Paris isn't cheap, granted, but it's not nearly as expensive as the lore would have you believe. With a little advance planning and careful avoidance of tourist traps, you can have a fantastique time in Paris without breaking the bank.
Expect to Spend: Paris
Boulangeries are a popular option for an affordable meal in Paris.
Basic hotels cost anywhere from €60 to €140 for a double, depending on location, renovation status and whether or not part of the bathroom is in the hall. The three-star joints can climb up as high as €280 for a double, though this is not typical. Usually, you can sleep in style for about €130 per night.
For much more on this subject, see our article on types of hotels in Paris (including how much you can expect to spend on each type).
Meals in the city of famous cuisine range in price from a couple euros for coffee and a croissant to checks that can cause extreme financial panic. Be sure to check out the three-course "menus" and two-course "formulas," fixed-price meals served at most restaurants. These meals are often presented within different price categories, depending on the restaurant.
Lunch at a typical non-tourist trap restaurant will run about €15 and dinner will be about €25. At trendier spots, the prices are about €10 more expensive.
Sometimes a glass of wine, or a quarter of a liter pitcher (a "pichet") is included in the cost of a set menu. You can order a good bottle of wine at a restaurant for about €15. At the grocery store, an equivalent bottle of wine costs €8. At restaurants, you can almost always order a pitcher of the house wine for a reasonable amount.
You'll save a lot on the bill if you order (perfectly drinkable) tap water. If you don't specify "un carafe d'eau," your waiter will bring you bottled water, which costs extra.
Many restaurants in Paris offer a "plat du jour" as the cheapest entrée.
Some Quick Dining Tips
At many restaurants, the plat du jour is often the cheapest entrée. Brasseries often have inexpensive snacking options like sandwiches and light salads in addition to heartier restaurant fare. Patisseries, creperies and boulangeries are great places for quick, cheap dining.
Grocery stores provide an even cheaper option. Even if you don't have a kitchen, the supermarché is a great place to stock up on snacks and drinks to have as you are walking around town. As we mention in our blog, only buy your water at the grocery store, as it's much less expensive. Also see our related post on the top supermarket chains in Paris.

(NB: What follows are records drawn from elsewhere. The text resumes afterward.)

import Summits.Schanuel.Schanuel.Theorems.SoloInformedX193Budget
import Summits.Schanuel.Schanuel.Theorems.SoloInformedX193Resultant
import Literature.NumberTheory.Transcendental.GelfondCriterion

/-!
# X193 kernel, layer B (F10b): the laws (PAIR) and (L1) for the pieces of an enemy sequence

Solo-informed Schanuel programme, X193 kernel (DESIGN `work/s213/X193-KERNEL-DESIGN.md`,
Amendment A14).  For `ξ` transcendental and an enemy sequence `R : ℕ → ℤ[X]`, the service
structure `soloX_pieces ξ R` (F8) satisfies, CONDITIONALLY on
`Literature.NumberTheory.Transcendental.Roy2010.prop_3_1` (Roy 2010, Proposition 3.1, used at
`t = 1` through `soloX_p31_coprime` of F10a), with the common explicit constant
`A(ξ) = 11 + 4 log (1 + ‖ξ‖) + max (0, -log ‖ξ‖)`:

* (PAIR) `soloX_pieces_pairLaw`: two distinct pieces `P ≠ Q` are coprime primitive
  irreducibles, and Proposition 3.1 on the columns `S ⊆ [1, K]` with
  `V (kξ) = max (‖P(kξ)‖/‖P‖, ‖Q(kξ)‖/‖Q‖)` gives
  `Σ_{k ∈ S} min (d_P^k, d_Q^k) ≤ g_Q L_P + g_P L_Q + A(ξ) (g_P + g_Q + |S|)² log (K + 2)`;
* (L1) `soloX_pieces_entryLaw`: for Roy data `R n ∈ RoyAdditiveSmall ξ β σ 0 ν n` (`n ≥ n₀`,
  `0 < σ ≤ 1`) and a piece `P` not dividing `R_ℓ`, Proposition 3.1 for the coprime pair
  `(P, primPart R_ℓ)` on columns `1 ≤ k ≤ ℓ^σ` with `V (kξ) = max (‖P(kξ)‖/‖P‖, e^{-ℓ^ν})`
  gives `Σ_{k ∈ S} min (d_P^k, ℓ^ν) ≤ C_P(ℓ) + A(ξ) (ℓ + g_P + |S|)² log (ℓ + 2)`.

`soloX_pieces_pair_entry` packages both with `A(ξ) ≥ 0` for the assembly (F12).
-/

namespace Summit.Schanuel.Schanuel.Theorems

open Polynomial UniqueFactorizationMonoid Finset
open Literature.NumberTheory.Transcendental.Roy2010

/-! ## (PAIR) for the pieces -/

/-- Two distinct pieces are coprime: `gcd P Q = 1` (distinct normalised irreducibles). -/
theorem soloX_pieces_gcd_eq_one {P Q : soloX_pieceSet} (hPQ : P ≠ Q) :
    gcd (P : ℤ[X]) (Q : ℤ[X]) = 1 := by
  rw [(soloX_piece_irreducible P).gcd_eq_one_iff]
  intro hdvd
  apply hPQ
  apply soloX_piece_ext
  have hassoc : Associated (P : ℤ[X]) (Q : ℤ[X]) :=
    (soloX_piece_irreducible P).associated_of_dvd (soloX_piece_irreducible Q) hdvd
  have h := normalize_eq_normalize hassoc.dvd hassoc.symm.dvd
  rwa [soloX_piece_normalize P, soloX_piece_normalize Q] at h

/-- **(PAIR) for the pieces of an enemy sequence** [conditional on Roy's Proposition 3.1].
For `ξ` transcendental and any `R`, the structure `soloX_pieces ξ R` satisfies the pair law
with the constant `A(ξ) = 11 + 4 log (1 + ‖ξ‖) + max 0 (-log ‖ξ‖)`: for distinct pieces
`P ≠ Q` and columns `S ⊆ [1, K]`,
`Σ_{k ∈ S} min (d_P^k, d_Q^k) ≤ g_Q L_P + g_P L_Q + A(ξ) (g_P + g_Q + |S|)² log (K + 2)`. -/
theorem soloX_pieces_pairLaw {ξ : ℂ} (hξ : Transcendental ℚ ξ) (hP31 : prop_3_1)
    (R : ℕ → ℤ[X]) :
    soloX_pieces ξ R ∈
      SoloServiceData.pairLaw (11 + 4 * Real.log (1 + ‖ξ‖) + max 0 (-Real.log ‖ξ‖)) := by
  intro P Q hPQ K S hS
  set A := (11 + 4 * Real.log (1 + ‖ξ‖) + max 0 (-Real.log ‖ξ‖)) with hA
  have hA0 : 0 ≤ A := soloX_pairConst_nonneg ξ
  have hξ0 : ξ ≠ 0 := soloX_ne_zero_of_transcendental hξ
  simp only [soloX_pieces_deg, soloX_pieces_logHt, soloX_pieces_bank]
  set F : ℤ[X] := (P : ℤ[X]) with hFdef
  set G : ℤ[X] := (Q : ℤ[X]) with hGdef
  have hF0 : F ≠ 0 := soloX_piece_ne_zero P
  have hG0 : G ≠ 0 := soloX_piece_ne_zero Q
  have hFs : 1 ≤ F.supNorm := soloX_piece_one_le_supNorm P
  have hGs : 1 ≤ G.supNorm := soloX_piece_one_le_supNorm Q
  have hLF : 0 ≤ Real.log F.supNorm := Real.log_nonneg hFs
  have hLG : 0 ≤ Real.log G.supNorm := Real.log_nonneg hGs
  have hlogK : 0 ≤ Real.log ((K : ℝ) + 2) :=
    Real.log_nonneg (by have := Nat.cast_nonneg (α := ℝ) K; linarith)
  rcases S.eq_empty_or_nonempty with hSe | hSne
  · rw [hSe, Finset.sum_empty]
    have h1 : (0 : ℝ) ≤ (G.natDegree : ℝ) * Real.log F.supNorm := by positivity
    have h2 : (0 : ℝ) ≤ (F.natDegree : ℝ) * Real.log G.supNorm := by positivity
    have h3 : (0 : ℝ) ≤
        A * ((F.natDegree : ℝ) + G.natDegree + ((∅ : Finset ℕ).card : ℕ)) ^ 2 *
          Real.log ((K : ℝ) + 2) := by positivity
    linarith
  -- the data of Proposition 3.1
  obtain ⟨k₀, hk₀⟩ := hSne
  have hK : 1 ≤ K := (hS k₀ hk₀).1.trans (hS k₀ hk₀).2
  set s := S.card with hs
  have hs0 : 0 < s := Finset.card_pos.mpr ⟨k₀, hk₀⟩
  set n := F.natDegree + G.natDegree + s with hn
  set E := S.image fun k : ℕ => (k : ℂ) * ξ with hE
  have hEcard : E.card = s := soloPT_card_image hξ0 S
  set V : ℂ → ℝ := fun z => max (‖aeval z F‖ / F.supNorm) (‖aeval z G‖ / G.supNorm)
    with hV
  have hVb : ∀ z ∈ E, ‖aeval z F‖ / F.supNorm ≤ V z ∧ ‖aeval z G‖ / G.supNorm ≤ V z :=
    fun z _ => ⟨le_max_left _ _, le_max_right _ _⟩
  have hcore := soloX_p31_coprime (n := n) hP31 hF0 hG0 (soloX_piece_isPrimitive P)
    (soloX_piece_isPrimitive Q) (soloX_pieces_gcd_eq_one hPQ) hs0 (by omega) (by omega)
    (by omega) hEcard hVb
  -- positivity of the factors
  have hc₁ : 0 < c₁ n s 1 E := soloX_c₁_pos n s E
  have hFpow : 0 < F.supNorm ^ G.natDegree := pow_pos (by linarith) _
  have hGpow : 0 < G.supNorm ^ F.natDegree := pow_pos (by linarith) _
  have hval : ∀ k ∈ S, 0 < ‖aeval ((k : ℂ) * ξ) F‖ ∧ 0 < ‖aeval ((k : ℂ) * ξ) G‖ := fun k hk =>
    ⟨norm_pos_iff.mpr (soloX_aeval_ne_zero hξ (hS k hk).1 hF0),
      norm_pos_iff.mpr (soloX_aeval_ne_zero hξ (hS k hk).1 hG0)⟩
  have hVpos : ∀ z ∈ E, 0 < V z := by
    intro z hz
    obtain ⟨k, hk, rfl⟩ := Finset.mem_image.mp hz
    exact lt_max_of_lt_left (div_pos (hval k hk).1 (by linarith))
  have hprod : 0 < ∏ z ∈ E, V z := Finset.prod_pos hVpos
  -- logarithms
  have hlog : 0 ≤ Real.log (c₁ n s 1 E) + (G.natDegree : ℝ) * Real.log F.supNorm +
      (F.natDegree : ℝ) * Real.log G.supNorm + ∑ z ∈ E, Real.log (V z) := by
    have h := Real.log_nonneg hcore
    rw [Real.log_mul (mul_pos (mul_pos hc₁ hFpow) hGpow).ne' hprod.ne',
      Real.log_mul (mul_pos hc₁ hFpow).ne' hGpow.ne', Real.log_mul hc₁.ne' hFpow.ne',
      Real.log_pow, Real.log_pow, Real.log_prod (fun z hz => (hVpos z hz).ne')] at h
    exact h
  have hsumV : ∑ z ∈ E, Real.log (V z) ≤
      -∑ k ∈ S, min (-Real.log ‖aeval ((k : ℂ) * ξ) F‖) (-Real.log ‖aeval ((k : ℂ) * ξ) G‖) := by
    rw [hE, soloX_sum_cols hξ0, ← Finset.sum_neg_distrib]
    refine Finset.sum_le_sum fun k hk => ?_
    rw [min_neg_neg, neg_neg]
    exact soloX_log_max_div_le (hval k hk).1 (hval k hk).2 hFs hGs
  have hc₁le : Real.log (c₁ n s 1 E) ≤ A * (n : ℝ) ^ 2 * Real.log ((K : ℝ) + 2) :=
    soloX_log_c₁_cols_le hξ0 hK (fun k hk => (hS k hk).2) (by omega)
  have hncast : (n : ℝ) = (F.natDegree : ℝ) + G.natDegree + s := by
    rw [hn]; push_cast; ring
  rw [hncast] at hc₁le
  linarith

/-! ## (L1) for the pieces -/

/-- **(L1) for the pieces of an enemy sequence** [conditional on Roy's Proposition 3.1].
For `ξ` transcendental, `0 < σ ≤ 1` and Roy data `R n ∈ RoyAdditiveSmall ξ β σ 0 ν n`
(`n ≥ n₀`), the structure `soloX_pieces ξ R` satisfies the entry law with the constant
`A(ξ)`: for a piece `P` NOT dividing `R_ℓ` (`ℓ ≥ n₀`) and columns `S` with `1 ≤ k ≤ ℓ^σ`,
`Σ_{k ∈ S} min (d_P^k, ℓ^ν) ≤ C_P(ℓ) + A(ξ) (ℓ + g_P + |S|)² log (ℓ + 2)` — Proposition 3.1
for the coprime pair `(P, primPart R_ℓ)` with `‖R_ℓ (kξ)‖ ≤ exp (-ℓ^ν)`. -/
theorem soloX_pieces_entryLaw {ξ : ℂ} (hξ : Transcendental ℚ ξ) (hP31 : prop_3_1)
    {β σ ν : ℝ} (hσ0 : 0 < σ) (hσ1 : σ ≤ 1) {R : ℕ → ℤ[X]} {n₀ : ℕ}
    (hR : ∀ n, n₀ ≤ n → R n ∈ RoyAdditiveSmall ξ β σ 0 ν n) :
    soloX_pieces ξ R ∈ SoloServiceData.entryLaw β σ ν
      (11 + 4 * Real.log (1 + ‖ξ‖) + max 0 (-Real.log ‖ξ‖)) n₀ := by
  intro P ℓ hℓ hPa S hS
  set A := (11 + 4 * Real.log (1 + ‖ξ‖) + max 0 (-Real.log ‖ξ‖)) with hA
  have hA0 : 0 ≤ A := soloX_pairConst_nonneg ξ
  have hξ0 : ξ ≠ 0 := soloX_ne_zero_of_transcendental hξ
  simp only [SoloServiceData.cost, soloX_pieces_deg, soloX_pieces_logHt, soloX_pieces_bank]
  set F : ℤ[X] := (P : ℤ[X]) with hFdef
  have hF0 : F ≠ 0 := soloX_piece_ne_zero P
  have hFs : 1 ≤ F.supNorm := soloX_piece_one_le_supNorm P
  have hLF : 0 ≤ Real.log F.supNorm := Real.log_nonneg hFs
  have hℓβ : 0 ≤ (ℓ : ℝ) ^ β := by positivity
  have hlogℓ : 0 ≤ Real.log ((ℓ : ℝ) + 2) :=
    Real.log_nonneg (by have := Nat.cast_nonneg (α := ℝ) ℓ; linarith)
  rcases S.eq_empty_or_nonempty with hSe | hSne
  · rw [hSe, Finset.sum_empty]
    have h1 : (0 : ℝ) ≤ (F.natDegree : ℝ) * (ℓ : ℝ) ^ β := by positivity
    have h2 : (0 : ℝ) ≤ Real.log F.supNorm * ℓ := by positivity
    have h3 : (0 : ℝ) ≤ A * ((ℓ : ℝ) + F.natDegree + ((∅ : Finset ℕ).card : ℕ)) ^ 2 *
        Real.log ((ℓ : ℝ) + 2) := by positivity
    linarith
  obtain ⟨k₀, hk₀⟩ := hSne
  -- ℓ ≥ 1 and the columns are ≤ ℓ
  have hℓ1 : 1 ≤ ℓ := by
    by_contra h
    have hℓ0 : ℓ = 0 := by omega
    have h1 := (hS k₀ hk₀).2
    rw [hℓ0, Nat.cast_zero, Real.zero_rpow hσ0.ne'] at h1
    have h2 : (1 : ℝ) ≤ k₀ := by exact_mod_cast (hS k₀ hk₀).1
    linarith
  have hcol : ∀ k ∈ S, k ≤ ℓ := by
    intro k hk
    have h1 := (hS k hk).2
    have h2 : (ℓ : ℝ) ^ σ ≤ (ℓ : ℝ) ^ (1 : ℝ) :=
      Real.rpow_le_rpow_of_exponent_le (by exact_mod_cast hℓ1) hσ1
    rw [Real.rpow_one] at h2
    exact_mod_cast h1.trans h2
  -- the enemy at level ℓ and its primitive part
  have hx := hR ℓ hℓ
  have hx0 : R ℓ ≠ 0 := soloX_small_ne_zero hx
  set G : ℤ[X] := (R ℓ).primPart with hGdef
  have hG0 : G ≠ 0 := primPart_ne_zero _
  have hGp : G.IsPrimitive := isPrimitive_primPart _
  have hGdeg : G.natDegree ≤ ℓ := by
    rw [hGdef, natDegree_primPart]
    exact_mod_cast soloX_small_natDegree_le hx
  have hGs : 1 ≤ G.supNorm := one_le_supNorm_of_ne_zero hG0
  have hGsx : G.supNorm ≤ (R ℓ).supNorm := soloX_supNorm_primPart_le hx0
  have hlogx : Real.log (R ℓ).supNorm ≤ (ℓ : ℝ) ^ β := soloX_small_log_supNorm_le hx
  have hgcd : gcd F G = 1 := by
    rw [(soloX_piece_irreducible P).gcd_eq_one_iff]
    intro hdvd
    exact hPa ((soloX_pieces_mem_alive_iff_dvd ξ R P hx0).mpr (hdvd.trans (primPart_dvd _)))
  -- the data of Proposition 3.1
  set s := S.card with hs
  have hs0 : 0 < s := Finset.card_pos.mpr ⟨k₀, hk₀⟩
  have hsℓ : s ≤ ℓ := by
    calc s = S.card := hs
      _ ≤ (Finset.Icc 1 ℓ).card := Finset.card_le_card fun k hk =>
          Finset.mem_Icc.mpr ⟨(hS k hk).1, hcol k hk⟩
      _ = ℓ := by simp
  set n := ℓ + F.natDegree + s with hn
  set E := S.image fun k : ℕ => (k : ℂ) * ξ with hE
  have hEcard : E.card = s := soloPT_card_image hξ0 S
  set V : ℂ → ℝ := fun z => max (‖aeval z F‖ / F.supNorm) (Real.exp (-(ℓ : ℝ) ^ ν)) with hV
  have hVb : ∀ z ∈ E, ‖aeval z F‖ / F.supNorm ≤ V z ∧ ‖aeval z G‖ / G.supNorm ≤ V z := by
    intro z hz
    refine ⟨le_max_left _ _, le_max_of_le_right ?_⟩
    obtain ⟨k, hk, rfl⟩ := Finset.mem_image.mp hz
    calc ‖aeval ((k : ℂ) * ξ) G‖ / G.supNorm ≤ ‖aeval ((k : ℂ) * ξ) G‖ :=
          div_le_self (norm_nonneg _) hGs
      _ ≤ ‖aeval ((k : ℂ) * ξ) (R ℓ)‖ := soloX_norm_aeval_primPart_le hx0 _
      _ ≤ Real.exp (-(ℓ : ℝ) ^ ν) := soloX_small_norm_aeval_le hx (hS k hk).2
  have hcore := soloX_p31_coprime (n := n) hP31 hF0 hG0 (soloX_piece_isPrimitive P) hGp hgcd
    hs0 (by omega) (by omega) (by omega) hEcard hVb
  -- positivity of the factors and the two monotone replacements
  have hc₁ : 0 < c₁ n s 1 E := soloX_c₁_pos n s E
  have hFpow : 0 < F.supNorm ^ G.natDegree := pow_pos (by linarith) _
  have hGpow : 0 < G.supNorm ^ F.natDegree := pow_pos (by linarith) _
  have hval : ∀ k ∈ S, 0 < ‖aeval ((k : ℂ) * ξ) F‖ := fun k hk =>
    norm_pos_iff.mpr (soloX_aeval_ne_zero hξ (hS k hk).1 hF0)
  have hVpos : ∀ z ∈ E, 0 < V z := fun z _ => lt_max_of_lt_right (Real.exp_pos _)
  have hprod : 0 < ∏ z ∈ E, V z := Finset.prod_pos hVpos
  have hFpow' : F.supNorm ^ G.natDegree ≤ F.supNorm ^ ℓ := pow_le_pow_right₀ hFs hGdeg
  have hGpow' : G.supNorm ^ F.natDegree ≤ (R ℓ).supNorm ^ F.natDegree :=
    pow_le_pow_left₀ (by linarith) hGsx _
  have hxs : 0 < (R ℓ).supNorm := by
    have := one_le_supNorm_of_ne_zero hx0; linarith
  have hFpow2 : 0 < F.supNorm ^ ℓ := pow_pos (by linarith) _
  have hxpow : 0 < (R ℓ).supNorm ^ F.natDegree := pow_pos hxs _
  have hmono : c₁ n s 1 E * F.supNorm ^ G.natDegree * G.supNorm ^ F.natDegree ≤
      c₁ n s 1 E * F.supNorm ^ ℓ * (R ℓ).supNorm ^ F.natDegree :=
    mul_le_mul (mul_le_mul_of_nonneg_left hFpow' hc₁.le) hGpow' hGpow.le
      (mul_pos hc₁ hFpow2).le
  have hcore' : 1 ≤ c₁ n s 1 E * F.supNorm ^ ℓ * (R ℓ).supNorm ^ F.natDegree *
      ∏ z ∈ E, V z := hcore.trans (mul_le_mul_of_nonneg_right hmono hprod.le)
  have hlog : 0 ≤ Real.log (c₁ n s 1 E) + (ℓ : ℝ) * Real.log F.supNorm +
      (F.natDegree : ℝ) * Real.log (R ℓ).supNorm + ∑ z ∈ E, Real.log (V z) := by
    have h := Real.log_nonneg hcore'
    rw [Real.log_mul (mul_pos (mul_pos hc₁ hFpow2) hxpow).ne' hprod.ne',
      Real.log_mul (mul_pos hc₁ hFpow2).ne' hxpow.ne', Real.log_mul hc₁.ne' hFpow2.ne',
      Real.log_pow, Real.log_pow, Real.log_prod (fun z hz => (hVpos z hz).ne')] at h
    exact h
  have hsumV : ∑ z ∈ E, Real.log (V z) ≤
      -∑ k ∈ S, min (-Real.log ‖aeval ((k : ℂ) * ξ) F‖) ((ℓ : ℝ) ^ ν) := by
    rw [hE, soloX_sum_cols hξ0, ← Finset.sum_neg_distrib]
    refine Finset.sum_le_sum fun k hk => ?_
    have hq : 0 < ‖aeval ((k : ℂ) * ξ) F‖ / F.supNorm := div_pos (hval k hk) (by linarith)
    have hneg : -min (-Real.log ‖aeval ((k : ℂ) * ξ) F‖) ((ℓ : ℝ) ^ ν) =
        max (Real.log ‖aeval ((k : ℂ) * ξ) F‖) (-(ℓ : ℝ) ^ ν) := by
      rw [← max_neg_neg, neg_neg]
    rw [hneg]
    show Real.log (max (‖aeval ((k : ℂ) * ξ) F‖ / F.supNorm) (Real.exp (-(ℓ : ℝ) ^ ν))) ≤ _
    rcases le_total (‖aeval ((k : ℂ) * ξ) F‖ / F.supNorm) (Real.exp (-(ℓ : ℝ) ^ ν)) with h | h
    · rw [max_eq_right h, Real.log_exp]
      exact le_max_right _ _
    · rw [max_eq_left h]
      exact (Real.log_le_log hq (div_le_self (norm_nonneg _) hFs)).trans (le_max_left _ _)
  have hdegx : (F.natDegree : ℝ) * Real.log (R ℓ).supNorm ≤ (F.natDegree : ℝ) * (ℓ : ℝ) ^ β :=
    mul_le_mul_of_nonneg_left hlogx (Nat.cast_nonneg _)
  have hc₁le : Real.log (c₁ n s 1 E) ≤ A * (n : ℝ) ^ 2 * Real.log ((ℓ : ℝ) + 2) :=
    soloX_log_c₁_cols_le hξ0 hℓ1 hcol (by omega)
  have hncast : (n : ℝ) = (ℓ : ℝ) + F.natDegree + s := by
    rw [hn]; push_cast; ring
  rw [hncast] at hc₁le
  linarith

/-- (PAIR) ∧ (L1) packaged for the assembly (F12), with the common constant `A(ξ) ≥ 0`. -/
theorem soloX_pieces_pair_entry {ξ : ℂ} (hξ : Transcendental ℚ ξ) (hP31 : prop_3_1)
    {β σ ν : ℝ} (hσ0 : 0 < σ) (hσ1 : σ ≤ 1) {R : ℕ → ℤ[X]} {n₀ : ℕ}
    (hR : ∀ n, n₀ ≤ n → R n ∈ RoyAdditiveSmall ξ β σ 0 ν n) :
    0 ≤ 11 + 4 * Real.log (1 + ‖ξ‖) + max 0 (-Real.log ‖ξ‖) ∧
      soloX_pieces ξ R ∈
        SoloServiceData.pairLaw (11 + 4 * Real.log (1 + ‖ξ‖) + max 0 (-Real.log ‖ξ‖)) ∧
      soloX_pieces ξ R ∈ SoloServiceData.entryLaw β σ ν
        (11 + 4 * Real.log (1 + ‖ξ‖) + max 0 (-Real.log ‖ξ‖)) n₀ :=
  ⟨soloX_pairConst_nonneg ξ, soloX_pieces_pairLaw hξ hP31 R,
    soloX_pieces_entryLaw hξ hP31 hσ0 hσ1 hR⟩

end Summit.Schanuel.Schanuel.Theorems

Open-air markets are another cheap eating alternative. The Marché rue Montorguell offers meat, wine and cheese. The Marché Monge is a good place to buy everything else. Always consider eating breakfast outside of the hotel. An in-house breakfast can cost between €4 and €8, depending whether the meal is included in the price of a room. Many cafés, right outside hotel doors, offer croissants for as little as €1.
Some Notes on Tipping and Haggling
By law, service must be included at all restaurants, bars and cafés in France. Look for the words "service compris" on the menu. There is no space on credit card receipts to add a tip. Even when service is included, it is polite to leave about a euro, or 5%, of the bill. This amount is referred to as a "pourboire." It is certainly not a requirement.
If you get your hair cut or styled, tip about 10%. Do not tip taxis more than a euro. In nicer hotels, the concierge may expect a tip if they've provided you with any extra service. Do not give a concierge less than €2.
Bargaining with prices is only acceptable at outdoor markets. Nowhere else. Full stop.